Living Matter & Robotics
My research is dedicated to harnessing the unique capabilities of plants and fungi as model organisms for developing biohybrid sensors and robots. This approach offers several advantages, including sustainability, adaptability, and the potential to address environmental challenges. One significant benefit of utilizing non-animal systems as model organisms is their ethical and ecological advantages.

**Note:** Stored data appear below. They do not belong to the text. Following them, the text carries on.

/-- **`K8`**: `{0,0,3} = T`, `{0,2,3} = D`, `{1,2,2} = C` is impossible. [TD_frame, TC_facts, R3w / R3′w] -/
theorem K8 {n : ℕ} (r : Fin (n + 1) → Equiv.Perm (Fin 3) × (Fin 3 → Fin 4)) (g : Fin 4 → ℕ) (hmono : Monotone g)
    (hM : ∀ a b : Fin (n + 1), a < b → ∀ l₁ l₂ : Fin 3,
      ((r a).1 l₁ = (r b).1 l₂ ∧ l₁ = l₂) ∨ ((r a).1 l₁ = l₂ ∧ (r b).1 l₂ = l₁) → (r a).2 l₁ ≤ (r b).2 l₂)
    (hR1 : ∀ a b : Fin (n + 1), a < b → (r a).1 = 1 → ∀ i j : Fin 3, i ≠ j → (r b).1 = Equiv.swap i j → (r b).2 i = (r b).2 j →
      g ((r a).2 i) + g ((r a).2 j) < 2 * g ((r b).2 i))
    (hR2 : ∀ a b : Fin (n + 1), a < b → ∀ i j k : Fin 3, i ≠ j → k ≠ i → k ≠ j → (r a).1 = Equiv.swap i j →
      (r a).2 i = (r a).2 j → (r b).1 i = j → (r b).1 j = k → (r b).1 k = i →
      g ((r a).2 k) + g ((r a).2 i) < g ((r b).2 j) + g ((r b).2 k))
    (hR2' : ∀ a b : Fin (n + 1), a < b → ∀ i j k : Fin 3, i ≠ j → k ≠ i → k ≠ j → (r a).1 i = j → (r a).1 j = k → (r a).1 k = i →
      (r b).1 = Equiv.swap i j → (r b).2 i = (r b).2 j → g ((r a).2 j) + g ((r a).2 k) < g ((r b).2 k) + g ((r b).2 i))
    (hR3 : ∀ a b : Fin (n + 1), a < b → (r a).1 = 1 → ∀ i j k : Fin 3, i ≠ j → k ≠ i → k ≠ j →
      (r b).1 i = j → (r b).1 j = k → (r b).1 k = i → g ((r a).2 i) + g ((r a).2 j) < 2 * g ((r b).2 i))
    (hR3' : ∀ a b : Fin (n + 1), a < b → (r b).1 = 1 → ∀ i j k : Fin 3, i ≠ j → k ≠ i → k ≠ j →
      (r a).1 i = j → (r a).1 j = k → (r a).1 k = i → 2 * g ((r a).2 i) < g ((r b).2 i) + g ((r b).2 j))
    (t b y : Fin (n + 1)) (hb1 : (r b).1 = 1) (hy : ∀ x, (r y).1 x ≠ x)
    (htC : TropicalCensus.classSym (r t) = TropicalCensus.classSym ((1 : Equiv.Perm (Fin 3)), (![0, 0, 3] : Fin 3 → Fin 4)))
    (hbC : TropicalCensus.classSym (r b) = TropicalCensus.classSym ((1 : Equiv.Perm (Fin 3)), (![0, 2, 3] : Fin 3 → Fin 4)))
    (hyC : TropicalCensus.classSym (r y) = TropicalCensus.classSym ((1 : Equiv.Perm (Fin 3)), (![1, 2, 2] : Fin 3 → Fin 4)))
    {i j : Fin 3} (hij : i < j) (ht1 : (r t).1 = Equiv.swap i j) (htt : (r t).2 i = (r t).2 j) : False := by
  obtain ⟨k, hki, hkj, -, hti, htk, hw3, hwij⟩ := TD_frame r g hmono hM hR1 t b hb1 htC hbC hij ht1 htt
  have cy : ∀ l, (univ.filter fun x => (r y).2 x = l).card = (![0, 1, 2, 0] : Fin 4 → ℕ) l :=
    fun l => (card_filter_eq_of_classSym_eq hyC l).trans (cnt122 l)
  have y12 := letters12 r y (by rw [cy 0]; rfl) (by rw [cy 3]; rfl)
  have gy2 : ∀ x, g ((r y).2 x) ≤ g 2 := fun x => by rcases y12 x with h | h <;> rw [h]; exact hmono (by decide)
  have y_ne1 : ∀ {x x' : Fin 3}, (r y).2 x = 1 → x' ≠ x → (r y).2 x' = 2 := fun {x x'} h hne => by
    rcases y12 x' with h' | h'
    · exact absurd h' (ne_of_card_one _ 1 (by rw [cy 1]; rfl) h hne)
    · exact h'
  have g02 : g 0 ≤ g 2 := hmono (by decide)
  have g23 : g 2 ≤ g 3 := hmono (by decide)
  have hij' : i ≠ j := ne_of_lt hij
  have hty : t ≠ y := by
    intro h; rw [h] at ht1; exact swap_not_fpf i j hij (ht1 ▸ hy)
  have hby : b ≠ y := by intro h; rw [h] at hb1; exact fpf_ne_one hy hb1
  obtain ⟨l, m, hlm, hσl, hlt1, hlt2⟩ := TC_facts r g hM hR2 hR2' t y hij' hki hkj ht1 htt hy
  have hlmk : l ≠ m ∧ k ≠ l ∧ k ≠ m := by
    rcases hlm with ⟨rfl, rfl⟩ | ⟨rfl, rfl⟩
    · exact ⟨hij', hki, hkj⟩
    · exact ⟨hij'.symm, hkj, hki⟩
  obtain ⟨hmk, hkl⟩ := fpf_next (r y).1 hy l m k hlmk.1 hlmk.2.1 hlmk.2.2 hσl
  -- `t` before `y`: `g 0 + g 3 < g(y m) + g(y k)`
  have hC : g 3 + g 0 < g ((r y).2 m) + g ((r y).2 k) := by
    rcases lt_or_gt_of_ne hty with h | h
    · obtain ⟨-, hC⟩ := hlt1 h
      rw [htk, hti] at hC; exact hC
    · exfalso
      obtain ⟨hle, -⟩ := hlt2 h
      rw [hti] at hle
      rcases y12 l with h' | h' <;> rw [h'] at hle <;> exact absurd hle (by decide)
  -- `w` on the pair `{l, m}` reads `0, 2`; which of `l, m` carries the `0`
  have hw0 : ((r b).2 l = 0 ∧ (r b).2 m = 2) ∨ ((r b).2 l = 2 ∧ (r b).2 m = 0) := by
    rcases hlm with ⟨h1, h2⟩ | ⟨h1, h2⟩ <;> rw [h1, h2]
    · exact hwij
    · rcases hwij with ⟨a0, a2⟩ | ⟨a2, a0⟩
      · exact Or.inr ⟨a2, a0⟩
      · exact Or.inl ⟨a0, a2⟩
  -- `y` before `D(w)`
  have hyb : y < b := by
    rcases lt_or_gt_of_ne hby with h | h
    · exfalso
      -- D(w) before C: use the pair of `w` containing `3` and `2`
      rcases hw0 with ⟨_, hm2⟩ | ⟨hl2, _⟩
      · have h2 := hR3 b y h hb1 m k l (fun hh => hlmk.2.2 hh.symm) hlmk.1 (fun hh => hlmk.2.1 hh.symm) hmk hkl hσl
        rw [hm2, hw3] at h2; have := gy2 m; omega
      · have h2 := hR3 b y h hb1 k l m hlmk.2.1 (fun hh => hlmk.2.2 hh.symm) (fun hh => hlmk.1 hh.symm) hkl hσl hmk
        rw [hw3, hl2] at h2; have := gy2 k; omega
    · exact h
  have c1 := hR3' y b hyb hb1 l m k hlmk.1 hlmk.2.1 hlmk.2.2 hσl hmk hkl
  have hyl : (r y).2 l = 1 := by
    rcases y12 l with h | h
    · exact h
    · exfalso; rw [h] at c1
      rcases hw0 with ⟨hl0, hm2⟩ | ⟨hl2, hm0⟩
      · rw [hl0, hm2] at c1; omega
      · rw [hl2, hm0] at c1; omega
  rw [y_ne1 hyl hlmk.1.symm, y_ne1 hyl hlmk.2.1] at hC
  rcases hw0 with ⟨hl0, _⟩ | ⟨_, hm0⟩
  · have c3 := hR3' y b hyb hb1 k l m hlmk.2.1 (fun hh => hlmk.2.2 hh.symm) (fun hh => hlmk.1 hh.symm) hkl hσl hmk
    rw [y_ne1 hyl hlmk.2.1, hw3, hl0] at c3; omega
  · have c2 := hR3' y b hyb hb1 m k l (fun hh => hlmk.2.2 hh.symm) hlmk.1 (fun hh => hlmk.2.1 hh.symm) hmk hkl hσl
    rw [y_ne1 hyl hlmk.1.symm, hm0, hw3] at c2; omega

These organisms can thrive in diverse ecosystems, offering versatility and accessibility for field applications. I employ two central techniques to realize this vision: electrophysiology and 3D printing. I utilize electrophysiological methods to delve into the electrical activity of these biological organisms, gaining insights into their responses to environmental stimuli. 3D printing technology plays a pivotal role in shaping the physical structures of biohybrid sensors and robots, facilitating real-time monitoring and controlled manipulation of the organisms. Central to my research is utilizing bioelectricity and electrogenesis methods, harnessing the electrical activity of plants and fungi. This research holds promise for agriculture, healthcare, and environmental conservation applications, offering innovative solutions while aligning with ethical and sustainable research practices.
Fungal model
I aim to utilize fungi as a model for biohybrid sensing, integrating transgenic systems, electrophysiology, and optogenetics. This interdisciplinary approach capitalizes on the distinctive characteristics of fungi to create advanced biohybrid sensing systems. My goal is to engineer fungi for highly precise and adaptable sensing capabilities across a wide range of applications. This involves seamlessly integrating genetic modifications with electrophysiological and optogenetic techniques, pushing the boundaries of biohybrid technology and opening up new possibilities for innovative sensing solutions.
Plant model
My research involves using plants as models for biohybrid sensing and robots, following similar methodologies as used with fungi, including transgenics, electrophysiology, and optogenetics. This approach aims to enhance plant health monitoring and endophenotyping by genetically modifying plants to act as sensitive sensors, recording and analyzing their electrical signals, and allowing precise control over their responses to external stimuli. This interdisciplinary approach contributes to better crop management, plant health, and improved agriculture practices.
Bioelectronics
Exploring flexible bioelectronics within the context of non-animal systems offers a cost-effective and sustainable pathway to develop advanced technologies that mimic biological processes. This approach prioritizes the design of bioelectronic devices and systems that are not only affordable but also portable and easily interfaceable. Leveraging tools like 3D printing and embracing a frugal science mindset, I aim to create versatile and accessible bioelectronic solutions. By harnessing the unique attributes of non-animal model systems, such as plants or fungi, I aspire to pioneer innovative applications in environmental monitoring, healthcare, and agriculture. This research embodies ethical research practices while delivering practical solutions that benefit a diverse range of industries and communities.